import Summits.HubbardSuperconductivity.HubbardSuperconductivity.Theorems.AnisotropyChordTransferFibre3FinXDSideZ

/-!
# Route `AnisotropyChord` / H0 rotor rung: FIN per-`L` SIDE-CONDITION cell facts, `L = 12` (GM₃ cells 171–171)

Kernel facts `sdCellAnyZ 12 (49/50) 20 la lb (c, bn, aD) = true` (regime clause `mHole ≥ 0 ∧ facMI·η·(aD + b/(2+cos θ)) < c` on the cell, or vacuity), g5's `xbEval` objects, `decide +kernel`.
Prover seat `hubbard-h0-rotor-p3` g7; helper for piece A = stmt-HubbardSuperconductivity-23918 of rung 19089 (`--supports`, helper class).
WHAT THIS IS NOT: nothing here proves superconductivity in the Hubbard model (rotor TARGET as worded stays FALSE, g15 verdict); kernel facts /
assembly for ONE conditional reduction at one `L`.  No sorry.
-/

set_option linter.dupNamespace false
set_option autoImplicit false

namespace Summit.HubbardSuperconductivity.HubbardSuperconductivity.Theorems.AnisotropyChord.Transfer.Fibre3

namespace FinXD

/-- side-condition cell `[31039053697696364, 31039053697696369]` of `L = 12` (`top`). [folklore] -/
theorem sd12_171 : sdCellAnyZ 12 (49/50 : ℚ) 20 31039053697696364 31039053697696369 ((1 : ℚ), (1 : ℕ), (7/100 : ℚ)) = true := by decide +kernel

end FinXD

end Summit.HubbardSuperconductivity.HubbardSuperconductivity.Theorems.AnisotropyChord.Transfer.Fibre3
import Mathlib.LinearAlgebra.QuadraticForm.Basic
import Mathlib.LinearAlgebra.SesquilinearForm.Orthogonal
import Mathlib.Tactic.LinearCombination
import HarnessLib

/-!
# Orthogonal bases for hermitian forms over a field with involution ([Lang2002, Ch. XV §5])

Topic `LinearAlgebra/Semilinear`; namespace `Literature.LinearAlgebra.Semilinear`.  KERNEL ONLY (theorems; no named
fact, no `sorry`).  The sesquilinear twin of Mathlib's `LinearMap.BilinForm.exists_orthogonal_basis` (symmetric
bilinear forms, `2` invertible), i.e. the two lemmas marked "todo: Generalize this to sesquilinear maps" in
`Mathlib/LinearAlgebra/SesquilinearForm/Orthogonal.lean` plus the induction of
`Mathlib/LinearAlgebra/QuadraticForm/Basic.lean`.

Setting: `K` a field, `J : K →+* K`, `V` a finite-dimensional `K`-space, `B : V →ₛₗ[J] V →ₗ[K] K` a form
`J`-semilinear in the first and linear in the second variable which is HERMITIAN in Mathlib's sense
`LinearMap.IsSymm B : J (B x y) = B y x`.  [Lang2002, Ch. XV §5] (hermitian forms; "the proof of Theorem 3.1 goes
through"): if `2 ≠ 0` and `J` moves some `δ ≠ 0` to `-δ` (an involution "of the second kind", e.g. the conjugation of
a quadratic extension), then

* a non-zero `J`-sesquilinear form has a non-isotropic vector (`exists_self_ne_zero_of_ne_zero`: if `B(x, x) = 0` for all `x`
  then polarisation gives `B(x, y) = -B(y, x)`, testing with `δ • x` gives `B(x, y) = B(y, x)`, so `2 B(x, y) = 0`);
* for `B(x, x) ≠ 0`, `V = K x ⊕ (K x)^⊥` (`isCompl_span_singleton_orthogonalBilin`; Mathlib's todo);
* **`V` has a `B`-orthogonal basis** (`exists_orthogonal_basis_of_isSymm`), by induction on `dim V`.

Used by `NumberTheory/Weil1964/LocalWeilIndexHermitianRes` (Weil index of the restriction of scalars of a hermitian
form, [HarrisKudlaSweet1996, §1]; [Kudla1994, §3]).

## References

* S. Lang, *Algebra*, rev. 3rd ed., GTM 211 (2002), Ch. XV §5 (hermitian forms), cf. §3 Thm 3.1 [Lang2002].
-/

set_option autoImplicit false

open Module

namespace Literature.LinearAlgebra.Semilinear

variable {K : Type*} [Field K] {V : Type*} [AddCommGroup V] [Module K V] {J : K →+* K}

/-- **A non-zero `J`-sesquilinear form has a non-isotropic vector** when `2 ≠ 0` and `J δ = -δ` for some `δ ≠ 0`
(no symmetry needed: an alternating `J`-sesquilinear form with `J ≠ 1` vanishes). [cite: Lang2002, Ch. XV §5] -/
theorem exists_self_ne_zero_of_ne_zero {B : V →ₛₗ[J] V →ₗ[K] K} (hB0 : B ≠ 0)
    (h2 : (2 : K) ≠ 0) {δ : K} (hδ : δ ≠ 0) (hJδ : J δ = -δ) : ∃ x, B x x ≠ 0 := by
  by_contra! h
  apply hB0
  ext x y
  -- polarisation: `B x y + B y x = 0`
  have hpol : ∀ x y, B x y = -B y x := fun x y => by
    have e := h (x + y)
    simp only [map_add, LinearMap.add_apply, h x, h y, zero_add, add_zero] at e
    exact eq_neg_of_add_eq_zero_left ((add_comm _ _).trans e)
  -- testing with `δ • x`: `J δ · B x y = -(δ · B y x)`, i.e. `-δ B x y = -δ B y x`
  have e1 := hpol (δ • x) y
  rw [LinearMap.map_smulₛₗ₂, map_smul, smul_eq_mul, smul_eq_mul, hJδ] at e1
  -- combined with `hpol y x`: `2 δ · B x y = 0`
  have e3 : (2 * δ) * B x y = 0 := by linear_combination (-1 : K) * e1 + δ * hpol y x
  rw [LinearMap.zero_apply, LinearMap.zero_apply]
  exact (mul_eq_zero.1 e3).resolve_left (mul_ne_zero h2 hδ)

/-- for a sesquilinear form and `B x x ≠ 0`: `(K x)^⊥ = ker (B x)`. [folklore] -/
private theorem orthogonalBilin_span_singleton_eq_ker (B : V →ₛₗ[J] V →ₗ[K] K) (x : V) :
    (K ∙ x).orthogonalBilin B = LinearMap.ker (B x) := by
  ext y
  simp_rw [Submodule.mem_orthogonalBilin_iff, LinearMap.mem_ker, Submodule.mem_span_singleton]
  constructor
  · exact fun h => h x ⟨1, one_smul _ _⟩
  · rintro h _ ⟨z, rfl⟩
    rw [LinearMap.map_smulₛₗ₂, h, smul_zero]

/-- **`V = K x ⊕ (K x)^⊥` for `B x x ≠ 0`** (sesquilinear version of Mathlib's `isCompl_span_singleton_orthogonal`).
[cite: Lang2002, Ch. XV §5] -/
theorem isCompl_span_singleton_orthogonalBilin {B : V →ₛₗ[J] V →ₗ[K] K} {x : V} (hx : B x x ≠ 0) :
    IsCompl (K ∙ x) ((K ∙ x).orthogonalBilin B) where
  disjoint := disjoint_iff.2 (LinearMap.span_singleton_inf_orthogonal_eq_bot B x hx)
  codisjoint := codisjoint_iff.2 <| by
    rw [orthogonalBilin_span_singleton_eq_ker]
    exact (B x).span_singleton_sup_ker_eq_top hx

variable [FiniteDimensional K V]

/-- **Orthogonal bases for hermitian forms**: a hermitian (`LinearMap.IsSymm`) sesquilinear form over a field with
`2 ≠ 0`, relative to a ring endomorphism `J` with `J δ = -δ` for some `δ ≠ 0`, admits an orthogonal basis.
[cite: Lang2002, Ch. XV §5] -/
theorem exists_orthogonal_basis_of_isSymm (h2 : (2 : K) ≠ 0) {δ : K} (hδ : δ ≠ 0) (hJδ : J δ = -δ)
    {B : V →ₛₗ[J] V →ₗ[K] K} (hB : B.IsSymm) :
    ∃ v : Basis (Fin (finrank K V)) K V, B.IsOrthoᵢ v := by
  suffices ∀ d, ∀ (W : Type _) [AddCommGroup W] [Module K W] [FiniteDimensional K W] (B : W →ₛₗ[J] W →ₗ[K] K),
      B.IsSymm → finrank K W = d → ∃ v : Basis (Fin d) K W, B.IsOrthoᵢ v from this _ V B hB rfl
  intro d
  induction d with
  | zero => exact fun W _ _ _ B _ hd => ⟨basisOfFinrankZero hd, fun _ _ _ => map_zero _⟩
  | succ d ih =>
    intro W _ _ _ B hB hd
    obtain rfl | hB0 := eq_or_ne B 0
    · let b := Module.finBasis K W
      rw [hd] at b
      exact ⟨b, fun i j _ => rfl⟩
    obtain ⟨x, hx⟩ := exists_self_ne_zero_of_ne_zero hB0 h2 hδ hJδ
    rw [← Submodule.finrank_add_eq_of_isCompl (isCompl_span_singleton_orthogonalBilin hx).symm,
      finrank_span_singleton (ne_zero_of_map hx)] at hd
    let B' := B.domRestrict₁₂ ((K ∙ x).orthogonalBilin B) ((K ∙ x).orthogonalBilin B)
    obtain ⟨v', hv₁⟩ := ih _ B' (hB.domRestrict _) (Nat.succ.inj hd)
    let b :=
      Basis.mkFinCons x v'
        (by
          rintro c y hy hc
          rw [add_eq_zero_iff_neg_eq] at hc
          rw [← hc, Submodule.neg_mem_iff] at hy
          have := (isCompl_span_singleton_orthogonalBilin hx).disjoint
          rw [Submodule.disjoint_def] at this
          have := this (c • x) (Submodule.smul_mem _ _ <| Submodule.mem_span_singleton_self _) hy
          exact (smul_eq_zero.1 this).resolve_right fun h => hx <| h.symm ▸ map_zero _)
        (by
          intro y
          refine ⟨-B x y / B x x, fun z hz => ?_⟩
          obtain ⟨c, rfl⟩ := Submodule.mem_span_singleton.1 hz
          rw [LinearMap.map_smulₛₗ₂, map_add, map_smul, smul_eq_mul, smul_eq_mul,
            div_mul_cancel₀ _ hx, add_neg_cancel, mul_zero])
    refine ⟨b, ?_⟩
    rw [Basis.coe_mkFinCons]
    intro j i
    refine Fin.cases ?_ (fun i => ?_) i <;> refine Fin.cases ?_ (fun j => ?_) j <;> intro hij <;>
      simp only [Function.onFun, Fin.cons_zero, Fin.cons_succ, Function.comp_apply]
    · exact (hij rfl).elim
    · rw [← hB.eq, show B x _ = 0 from (v' j).prop _ (Submodule.mem_span_singleton_self x), map_zero]
    · exact (v' i).prop _ (Submodule.mem_span_singleton_self x)
    · exact hv₁ (fun h => hij (congrArg Fin.succ h))

end Literature.LinearAlgebra.Semilinear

What is being asked -> Out of the entries above, write out only the lines between the line holding "of a hermitian" and the line holding "open Module", inclusive, each exactly as given.

Response to the task ->
Used by `NumberTheory/Weil1964/LocalWeilIndexHermitianRes` (Weil index of the restriction of scalars of a hermitian
form, [HarrisKudlaSweet1996, §1]; [Kudla1994, §3]).

## References

* S. Lang, *Algebra*, rev. 3rd ed., GTM 211 (2002), Ch. XV §5 (hermitian forms), cf. §3 Thm 3.1 [Lang2002].
-/

set_option autoImplicit false

open Module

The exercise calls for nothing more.